» **How to complete this task**
Please return all lines of the data below containing the string "refine".
───── Data to use ─────
/-- **Box-limit passage for the §4.1 reduction** (the step "we work with finite `Λ` and then take
the limit as `Λ` tends to `ℤ^d`" of ADC, here for the improved bound): let `0 ≤ β ≤ β_c(4)`,
`μ ∈ 𝒢(β,0)`, a doubling scale sequence `ℓ`, `K_s`, `r`, and `x : Fin 4 → ℤ⁴`. If for every
`u ∈ ℤ⁴` the finite-volume clustering ratio in `Λ_n` (free b.c.) is eventually at most
`ε₁ ∏ⱼ ⟨σ_uσ_{xⱼ}⟩^∅_{Λ_n;β}` (`ε₁ ≥ 0`), then
`|U₄^μ(x)| ≤ 2 (ε₁ + 2^{-r}) ∑_u ∏ⱼ ⟨σ_uσ_{xⱼ}⟩_μ` whenever the series converges. Proof: the
finite-volume inequality `abs_connectedFour_free_le_clustering` in `Λ_n`; the hypothesis on the
finitely many `u ∈ Λ_R`, the trivial bound `finVolClusteringRatio ≤ ∏ⱼ⟨σ_uσ_{xⱼ}⟩_{Λ_n}` off `Λ_R`;
`0 ≤ ⟨σ_uσ_{xⱼ}⟩^∅_{Λ_n} ≤ ⟨σ_uσ_{xⱼ}⟩_μ` (Griffiths, volume monotonicity, uniqueness of the state);
`n → ∞` (box limits of spin monomials), then `R → ∞` (tail of the series).
[cite: AizenmanDuminilCopinAnnals2021, arXiv:1912.07973 §4.1 and §6.1, proof of Thm 1.3; Appendix A.2 ("we work with finite Λ and then take the limit")] -/
theorem abs_connectedFour_le_of_boxClustering {β : ℝ} (hβ : 0 ≤ β) (hβc : β ≤ criticalBeta 4)
    {μ : Measure (SpinConfig (Site 4))} (hμ : μ ∈ isingGibbsMeasures 4 β 0)
    {ℓ : ℕ → ℕ} (h1 : 1 ≤ ℓ 1) (h2 : ∀ k, 2 * ℓ k ≤ ℓ (k + 1)) (Ks r : ℕ) {ε₁ : ℝ} (hε₁ : 0 ≤ ε₁)
    (x : Fin 4 → Site 4)
    (hcl : ∀ u : Site 4, ∀ᶠ n : ℕ in atTop,
      finVolClusteringRatio (box 4 n) β ℓ Ks (7 * r) (x 0) (x 1) (x 2) (x 3) u ≤
        ε₁ * ∏ j, isingTwoPoint (zdGraph 4) (box 4 n) β 0 .free u (x j))
    (hsum : Summable fun u : Site 4 => ∏ i, twoPoint μ spinAt u (x i)) :
    |connectedFour μ spinAt x| ≤
      2 * (ε₁ + 1 / 2 ^ r) * ∑' u : Site 4, ∏ i, twoPoint μ spinAt u (x i) := by
  classical
  -- `μ` is the translation-invariant free state
  obtain ⟨μf, hμf, hTI, hcorr⟩ := exists_freeMeasure_holds 4 (β := β) 0 hβ le_rfl
  have huniq : HasUniqueGibbsMeasure (isingSpecification (zdGraph 4) β 0) := by
    rcases hβc.lt_or_eq with hlt | heq
    · exact hasUniqueGibbsMeasure_of_lt_criticalBeta_holds (by norm_num) hβ hlt
    · rw [heq]; exact hasUniqueGibbsMeasure_criticalBeta_holds (by norm_num)
  have hμeq : μ = μf := huniq.1 hμ hμf
  subst hμeq
  haveI : IsProbabilityMeasure μ := hμ.1
  -- box limits of spin monomials in the free state
  have hmon : ∀ {n : ℕ} (z : Fin n → Site 4),
      Tendsto (fun L : ℕ => ∫ σ, ∏ i, spinAt (z i) σ ∂isingMeasure (zdGraph 4) (box 4 L) β 0 .free)
        atTop (𝓝 (∫ σ, ∏ i, spinAt (z i) σ ∂μ)) := by
    intro n z
    obtain ⟨A, hA⟩ : ∃ A : Finset (Site 4), ∀ σ : SpinConfig (Site 4),
        ∏ i, spinAt (z i) σ = spinProduct A σ := by
      set S : Finset (Site 4) := Finset.univ.image z with hS
      set c : Site 4 → ℕ := fun b => (Finset.univ.filter fun i : Fin n => z i = b).card with hc
      refine ⟨S.filter fun b => Odd (c b), fun σ => ?_⟩
      rw [spinProduct, Finset.prod_filter,
        Finset.prod_comp (s := (Finset.univ : Finset (Fin n))) (fun b => spinAt b σ) z]
      exact Finset.prod_congr rfl fun b _ => spinAt_pow_eq_ite b σ _
    simp_rw [hA]
    rw [show (∫ σ, spinProduct A σ ∂μ) = freeCorr 4 β 0 A from hcorr A]
    exact hasBoxLimit_isingCorr_free_holds (d := 4) hβ le_rfl A
  -- the two-point function of `μ`
  have htp : ∀ a b : Site 4, twoPoint μ spinAt a b = twoPointFree 4 β (b - a) :=
    (isingGibbsMeasure_twoPoint_four hβ hβc hμ).2
  -- base facts (theorems of the tree)
  have hgks : ∀ {Λ A : Finset (Site 4)} {β h : ℝ} {bc : BoundaryCondition (Site 4)},
      gks_one (zdGraph 4) (Λ := Λ) (A := A) (β := β) (h := h) (bc := bc) :=
    GKSInequalities.gks_one_holds (zdGraph 4)
  have hlim : hasBoxLimit_isingCorr_free 4 := hasBoxLimit_isingCorr_free_holds
  have hmono : isingCorr_free_mono_volume (d := 4) := isingCorr_free_mono_volume_holds
  have htr : isingTwoPoint_free_translate (d := 4) := isingTwoPoint_free_translate_holds
  -- the right-hand side
  set P : Site 4 → ℝ := fun u => ∏ i, twoPoint μ spinAt u (x i) with hP
  have hP0 : ∀ u, 0 ≤ P u := fun u => by
    simp only [hP, htp]
    exact Finset.prod_nonneg fun i _ => twoPointFree_nonneg hlim hgks hβ _
  -- finite-volume two-point functions are dominated by `P`
  set Q : ℕ → Site 4 → ℝ := fun L u => ∏ j, isingTwoPoint (zdGraph 4) (box 4 L) β 0 .free u (x j)
    with hQ
  have hQ0 : ∀ L, ∀ u ∈ box 4 L, (∀ i, x i ∈ box 4 L) → 0 ≤ Q L u := fun L u hu hxL =>
    Finset.prod_nonneg fun j _ => isingTwoPoint_free_nonneg hgks hβ hu (hxL j)
  have hQP : ∀ L, ∀ u ∈ box 4 L, (∀ i, x i ∈ box 4 L) → Q L u ≤ P u := by
    intro L u hu hxL
    simp only [hQ, hP, htp]
    refine Finset.prod_le_prod (fun j _ => isingTwoPoint_free_nonneg hgks hβ hu (hxL j)) fun j _ => ?_
    exact isingTwoPoint_free_le_twoPointFree_sub hmono hlim htr hβ hu (hxL j)
  -- eventually all `x i` lie in the box
  obtain ⟨L₀, hL₀⟩ := exists_forall_subset_box 4 (Finset.univ.image x)
  have hxbox : ∀ L, L₀ ≤ L → ∀ i, x i ∈ box 4 L := fun L hL i =>
    hL₀ L hL (Finset.mem_image_of_mem x (Finset.mem_univ i))
  -- the left-hand side converges
  have hconv : Tendsto (fun L : ℕ => connectedFour (isingMeasure (zdGraph 4) (box 4 L) β 0 .free)
      spinAt x) atTop (𝓝 (connectedFour μ spinAt x)) := by
    have h4 := hmon x
    have h2' : ∀ a b : Site 4, Tendsto (fun L : ℕ =>
        twoPoint (isingMeasure (zdGraph 4) (box 4 L) β 0 .free) spinAt a b) atTop
        (𝓝 (twoPoint μ spinAt a b)) := by
      intro a b
      have h := hmon ![a, b]
      simp only [Fin.prod_univ_two, Matrix.cons_val_zero, Matrix.cons_val_one] at h
      exact h
    simp only [connectedFour, nPoint]
    exact ((h4.sub ((h2' _ _).mul (h2' _ _))).sub ((h2' _ _).mul (h2' _ _))).sub
      ((h2' _ _).mul (h2' _ _))
  -- Step 1: for every cut-off `R`, `|U₄^μ(x)| ≤ 2(ε₁ + 2^{-r}) ∑' P + 2 (∑' P - ∑_{Λ_R} P)`
  have hstep : ∀ R : ℕ, |connectedFour μ spinAt x| ≤
      2 * (ε₁ + 1 / 2 ^ r) * (∑' u, P u) + 2 * ((∑' u, P u) - ∑ u ∈ box 4 R, P u) := by
    intro R
    have hclR : ∀ᶠ L : ℕ in atTop, ∀ u ∈ box 4 R,
        finVolClusteringRatio (box 4 L) β ℓ Ks (7 * r) (x 0) (x 1) (x 2) (x 3) u ≤ ε₁ * Q L u :=
      (box 4 R).eventually_all.2 fun u _ => hcl u
    refine le_of_tendsto hconv.abs ?_
    filter_upwards [hclR, eventually_ge_atTop L₀, eventually_ge_atTop R] with L hL hLL₀ hLR
    have hxL := hxbox L hLL₀
    have hRL : box 4 R ⊆ box 4 L := box_mono 4 hLR
    refine (abs_connectedFour_free_le_clustering hβ (box 4 L) h1 h2 Ks r x hxL).trans ?_
    -- split the clustering ratios at `Λ_R`
    have hsplit : ∑ u ∈ box 4 L, finVolClusteringRatio (box 4 L) β ℓ Ks (7 * r) (x 0) (x 1) (x 2) (x 3) u
        ≤ ε₁ * ∑ u ∈ box 4 L, Q L u + ∑ u ∈ box 4 L \ box 4 R, P u := by
      rw [← Finset.sum_sdiff hRL]
      have hA : ∑ u ∈ box 4 L \ box 4 R,
          finVolClusteringRatio (box 4 L) β ℓ Ks (7 * r) (x 0) (x 1) (x 2) (x 3) u ≤
          ∑ u ∈ box 4 L \ box 4 R, P u := by
        refine Finset.sum_le_sum fun u hu => ?_
        have huL : u ∈ box 4 L := (Finset.mem_sdiff.1 hu).1
        exact (finVolClusteringRatio_le_prod hβ (box 4 L) ℓ Ks _ x hxL huL).trans (hQP L u huL hxL)
      have hB : ∑ u ∈ box 4 R,
          finVolClusteringRatio (box 4 L) β ℓ Ks (7 * r) (x 0) (x 1) (x 2) (x 3) u ≤
          ε₁ * ∑ u ∈ box 4 L, Q L u := by
        calc ∑ u ∈ box 4 R, finVolClusteringRatio (box 4 L) β ℓ Ks (7 * r) (x 0) (x 1) (x 2) (x 3) u
            ≤ ∑ u ∈ box 4 R, ε₁ * Q L u := Finset.sum_le_sum fun u hu => hL u hu
          _ = ε₁ * ∑ u ∈ box 4 R, Q L u := by rw [Finset.mul_sum]
          _ ≤ ε₁ * ∑ u ∈ box 4 L, Q L u := by
              refine mul_le_mul_of_nonneg_left ?_ hε₁
              exact Finset.sum_le_sum_of_subset_of_nonneg hRL fun u hu _ => hQ0 L u hu hxL
      linarith
    have hQsum : ∑ u ∈ box 4 L, Q L u ≤ ∑' u, P u :=
      (Finset.sum_le_sum fun u hu => hQP L u hu hxL).trans (hsum.sum_le_tsum _ fun u _ => hP0 u)
    have hQsum0 : 0 ≤ ∑ u ∈ box 4 L, Q L u := Finset.sum_nonneg fun u hu => hQ0 L u hu hxL
    have htail : ∑ u ∈ box 4 L \ box 4 R, P u ≤ (∑' u, P u) - ∑ u ∈ box 4 R, P u := by
      have := Finset.sum_sdiff hRL (f := P)
      have hL' : ∑ u ∈ box 4 L, P u ≤ ∑' u, P u := hsum.sum_le_tsum _ fun u _ => hP0 u
      linarith
    have htsum0 : 0 ≤ ∑' u, P u := tsum_nonneg hP0
    calc 2 * ∑ u ∈ box 4 L, (finVolClusteringRatio (box 4 L) β ℓ Ks (7 * r) (x 0) (x 1) (x 2) (x 3) u +
          (1 / 2 ^ r) * Q L u)
        = 2 * (∑ u ∈ box 4 L, finVolClusteringRatio (box 4 L) β ℓ Ks (7 * r) (x 0) (x 1) (x 2) (x 3) u +
            (1 / 2 ^ r) * ∑ u ∈ box 4 L, Q L u) := by
          rw [Finset.sum_add_distrib, Finset.mul_sum]
      _ ≤ 2 * (ε₁ * ∑ u ∈ box 4 L, Q L u + ∑ u ∈ box 4 L \ box 4 R, P u +
            (1 / 2 ^ r) * ∑ u ∈ box 4 L, Q L u) := by linarith
      _ ≤ 2 * (ε₁ * ∑' u, P u + ((∑' u, P u) - ∑ u ∈ box 4 R, P u) + (1 / 2 ^ r) * ∑' u, P u) := by
          gcongr
      _ = 2 * (ε₁ + 1 / 2 ^ r) * (∑' u, P u) + 2 * ((∑' u, P u) - ∑ u ∈ box 4 R, P u) := by ring
  -- Step 2: `∑_{Λ_R} P → ∑' P` as `R → ∞`
  have hlimR : Tendsto (fun R : ℕ => 2 * (ε₁ + 1 / 2 ^ r) * (∑' u, P u) +
      2 * ((∑' u, P u) - ∑ u ∈ box 4 R, P u)) atTop
      (𝓝 (2 * (ε₁ + 1 / 2 ^ r) * (∑' u, P u) + 2 * ((∑' u, P u) - ∑' u, P u))) := by
    -- the boxes exhaust `ℤ⁴` (`eventually_subset_box_holds`, as in `Sweep1Proofs.tendsto_box_atTop`)
    have hbox : Tendsto (box 4) atTop atTop := Filter.tendsto_atTop.2 (eventually_subset_box_holds 4)
    have h := hsum.hasSum.comp hbox
    exact tendsto_const_nhds.add ((tendsto_const_nhds.sub h).const_mul 2)
  rw [sub_self, mul_zero, add_zero] at hlimR
  exact ge_of_tendsto' hlimR hstep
─────
» **Exercise response**
      refine ⟨S.filter fun b => Odd (c b), fun σ => ?_⟩
    refine Finset.prod_le_prod (fun j _ => isingTwoPoint_free_nonneg hgks hβ hu (hxL j)) fun j _ => ?_
    refine le_of_tendsto hconv.abs ?_
    refine (abs_connectedFour_free_le_clustering hβ (box 4 L) h1 h2 Ks r x hxL).trans ?_
        refine Finset.sum_le_sum fun u hu => ?_
              refine mul_le_mul_of_nonneg_left ?_ hε₁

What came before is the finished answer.